Stored items:

┏━━

/-! ## Typed vocabulary of the line -/

section Vocabulary

/-- `ε_ℓ(g)⁻¹ ∈ ℚ̄_ℓ`: the inverse `ℓ`-adic cyclotomic character pushed into `ℚ̄_ℓ` along
`ℤ_ℓ ⊆ ℚ_ℓ → ℚ̄_ℓ` (the multiplier of every member of the family — pinned EXACTLY, cf.
`Disproof` §3 `WithoutMultiplier`). [folklore] -/
def cycInv (ℓ : ℕ) [Fact ℓ.Prime] (g : Field.absoluteGaloisGroup ℚ) : PadicAlgCl ℓ :=
  algebraMap ℚ_[ℓ] (PadicAlgCl ℓ)
    ((((GaloisRep.cyclotomicCharacter ℚ ℓ g)⁻¹ : ℤ_[ℓ]ˣ) : ℤ_[ℓ]) : ℚ_[ℓ])

/-- The crux's REDUCTION DEVICE, for an `ℓ`-adic `r` and a residual `ρ'` with coefficients in a
field `k` (compared inside `k̄`): along some `red : 𝒪_{ℚ̄_ℓ} → k̄` the integral characteristic
polynomials of `r` reduce to those of `ρ' ⊗ k̄` (so `ρ'^ss ≅ r̄^ss`; verbatim the crux's last clause
with `(ZMod p, 𝔽̄_p)` replaced by `(k, k̄)`). [folklore] -/
def ReducesTo (ℓ : ℕ) [Fact ℓ.Prime] {k : Type} [Field k] [TopologicalSpace k]
    (r : FramedGaloisRep ℚ (PadicAlgCl ℓ) 4) (ρ' : FramedGaloisRep ℚ k 4) : Prop :=
  ∃ red : (Valued.v : Valuation (PadicAlgCl ℓ) NNReal).valuationSubring →+* AlgebraicClosure k,
    ∀ g : Field.absoluteGaloisGroup ℚ,
      ∃ P : Polynomial (Valued.v : Valuation (PadicAlgCl ℓ) NNReal).valuationSubring,
        P.map (Valued.v : Valuation (PadicAlgCl ℓ) NNReal).valuationSubring.subtype =
            FramedRep.charpoly r g ∧
          P.map red = (FramedRep.charpoly ρ' g).map (algebraMap k (AlgebraicClosure k))

/-- **Coxeter pair at `w`** for a framed `ρ : Γ_ℚ → GL₄(A)` over a field `A` (any characteristic):
some `τ, φ ∈ Γ_{ℚ_w}` with `charpoly ρ(τ) = ∏_{i<4} (X - ζ^{e^i})` for a PRIMITIVE `d`-th root of
unity `ζ ∈ Ā` and `ρ(φ τ φ⁻¹) = ρ(τ)^e`.  With `e` of order `4` mod `d` (`SingerFamily.order_four`)
the four eigenvalues are distinct and `ρ(φ)` permutes the eigenlines in a `4`-cycle, so `⟨ρ(τ), ρ(φ)⟩`
already acts irreducibly.  Intended instances: the Singer/Coxeter tame inertial type at `w = p`
(`e = p`, `d ∣ (p²+1)/2`, card (1)–(3)) and the Khare–Larsen–Savin depth-zero supercuspidal scar at an
auxiliary `w = q` (`e = q`, `d = p`, `q² ≡ -1 (mod p)`, available iff `p ≡ 1 (mod 4)`).
[cite: KhareLarsenSavin2008, §3] -/
def CoxeterPairAt {A : Type} [Field A] [TopologicalSpace A] (e d : ℕ)
    (w : HeightOneSpectrum (𝓞 ℚ)) (ρ : FramedGaloisRep ℚ A 4) : Prop :=
  ∃ (ζ : AlgebraicClosure A) (τ φ : Field.absoluteGaloisGroup (w.adicCompletion ℚ)),
    IsPrimitiveRoot ζ d ∧
      (FramedRep.charpoly (ρ.toLocal w) τ).map (algebraMap A (AlgebraicClosure A)) =
        ∏ i : Fin 4, (X - C (ζ ^ e ^ (i : ℕ))) ∧
      (ρ.toLocal w) (φ * τ * φ⁻¹) = ((ρ.toLocal w) τ) ^ e

/-- **Twist certificate at `ℓ`**: some `σ ∈ Γ_ℚ` has `tr ρ(σ) ≠ 0` while `ε̄_ℓ(σ)` is a NON-square
in `𝔽_ℓˣ`.  It kills `ρ ≅ ρ ⊗ χ` for the characters `χ` of `Gal(ℚ(ζ_ℓ)/ℚ)` of order `2` and `4`
(`χ(σ) ≠ 1`), i.e. `ρ` is not induced from the quadratic or quartic subfield of `ℚ(ζ_ℓ)` — the
only way a Coxeter-rigid `ρ` could become reducible on `Γ_{ℚ(ζ_ℓ)}` (Clifford).  For the family's
residual companions it follows from the Fontaine–Laffaille inertial weights `{-1,0,1,2}` at `ℓ ≥ 11`
(a twist by `ω^{(ℓ-1)/2}` or `ω^{(ℓ-1)/4}` moves them). [folklore] -/
def TwistCertificate (ℓ : ℕ) [Fact ℓ.Prime] {k : Type} [Field k] [TopologicalSpace k]
    (ρ' : FramedGaloisRep ℚ k 4) : Prop :=
  ∃ σ : Field.absoluteGaloisGroup ℚ,
    Matrix.trace (ρ' σ).val ≠ 0 ∧ ¬ IsSquare (modPCyclotomicCharacterZMod ℚ ℓ σ)

/-- **`ρ'` is absolutely irreducible on `Γ_{ℚ(ζ_ℓ)} = ker ε̄_ℓ`**: the base change of `ρ'` to `k̄`
restricted to the kernel of the mod-`ℓ` cyclotomic character is irreducible (Mathlib
`Representation.IsIrreducible`).  For `ℓ ≥ 2(4+1)` this is ADEQUACY of `ρ'(Γ_{ℚ(ζ_ℓ)})`
(Guralnick–Herzig–Taylor–Thorne), the image hypothesis of BLGGT Thm 4.2.1.
[cite: BarnetlambEtAl2014, Thm 4.2.1] -/
def IrredOnCycKernel (ℓ : ℕ) [Fact ℓ.Prime] {k : Type} [Field k] [TopologicalSpace k]
    (ρ' : FramedGaloisRep ℚ k 4) : Prop :=
  Representation.IsIrreducible
    (((FramedRep.baseChangeRepresentation (algebraMap k (AlgebraicClosure k)) ρ').comp
        (modPCyclotomicCharacterZMod ℚ ℓ).ker.subtype :
      Representation (AlgebraicClosure k) (modPCyclotomicCharacterZMod ℚ ℓ).ker
        (Fin 4 → AlgebraicClosure k)))

/-- **The `p`-adic `r` is a companion of the `ℓ`-adic `r'`** (skeleton v2, R2; members of one weakly
compatible system read through `ℂ`, BLGGT §5.1): for EVERY `ι' : ℚ̄_ℓ ≃ ℂ` there is `ι : ℚ̄_p ≃ ℂ` such
that at almost every finite place both are unramified and every Satake-type Frobenius polynomial of
`r'` via `ι'` (`arithFrobPolyOfSatake ι' q_v 4 a = C_{q_v}(a).map ι'⁻¹`) is a Frobenius polynomial of
`r` via `ι`.  For a compatible system with coefficients in a number field `E` this holds with `ι`
any extension of `ι' ∘ j_ℓ ∘ j_p⁻¹` from `j_p(E)` to `ℚ̄_p` (Frobenius polynomials are unique,
`GaloisRep.HasFrobCharpolyAt.unique_holds`). [cite: BarnetlambEtAl2014, §5.1] -/
def CompanionAE (p ℓ : ℕ) [Fact p.Prime] [Fact ℓ.Prime] (r : FramedGaloisRep ℚ (PadicAlgCl p) 4)
    (r' : FramedGaloisRep ℚ (PadicAlgCl ℓ) 4) : Prop :=
  ∀ ι' : PadicAlgCl ℓ ≃+* ℂ, ∃ ι : PadicAlgCl p ≃+* ℂ,
    ∀ᶠ v : HeightOneSpectrum (𝓞 ℚ) in Filter.cofinite,
      r.IsUnramifiedAt v ∧ r'.IsUnramifiedAt v ∧
        ∀ a : Multiset ℂ, r'.HasFrobCharpolyAt v (arithFrobPolyOfSatake ι' v.residueCard 4 a) →
          r.HasFrobCharpolyAt v (arithFrobPolyOfSatake ι v.residueCard 4 a)

/-- **`r : Γ_ℚ → GL₄(ℚ̄_ℓ)` is automorphic (a.e. form, the crux's normalisation `m = 4`)**: a regular
algebraic cuspidal `π` on `GL₄(𝔸_ℚ)` and `ι : ℚ̄_ℓ ≃ ℂ` with `r` unramified and Satake–Frobenius
compatible with `(π, ι)` at almost every place. [cite: BarnetlambEtAl2014, §2.1] -/
def AutomorphicAE (ℓ : ℕ) [Fact ℓ.Prime] (r : FramedGaloisRep ℚ (PadicAlgCl ℓ) 4) : Prop :=
  ∃ (hcpt : isCompact_glFiniteIntegralLevel 4 ℚ) (π : CuspidalAutomorphicRepData 4 ℚ hcpt)
    (ι : PadicAlgCl ℓ ≃+* ℂ),
    π.1.IsRegularAlgebraic ∧
      ∀ᶠ v : HeightOneSpectrum (𝓞 ℚ) in Filter.cofinite, ∃ a : Multiset ℂ,
        π.1.HasSatakeParamAt v a ∧ r.IsUnramifiedAt v ∧
          r.HasFrobCharpolyAt v (arithFrobPolyOfSatake ι v.residueCard 4 a)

┗━━

» **What the task asks**
The word is "modPCyclotomicCharacterZMod". Copy every line above where it appears.

» **Exercise output**
    Matrix.trace (ρ' σ).val ≠ 0 ∧ ¬ IsSquare (modPCyclotomicCharacterZMod ℚ ℓ σ)
        (modPCyclotomicCharacterZMod ℚ ℓ).ker.subtype :
      Representation (AlgebraicClosure k) (modPCyclotomicCharacterZMod ℚ ℓ).ker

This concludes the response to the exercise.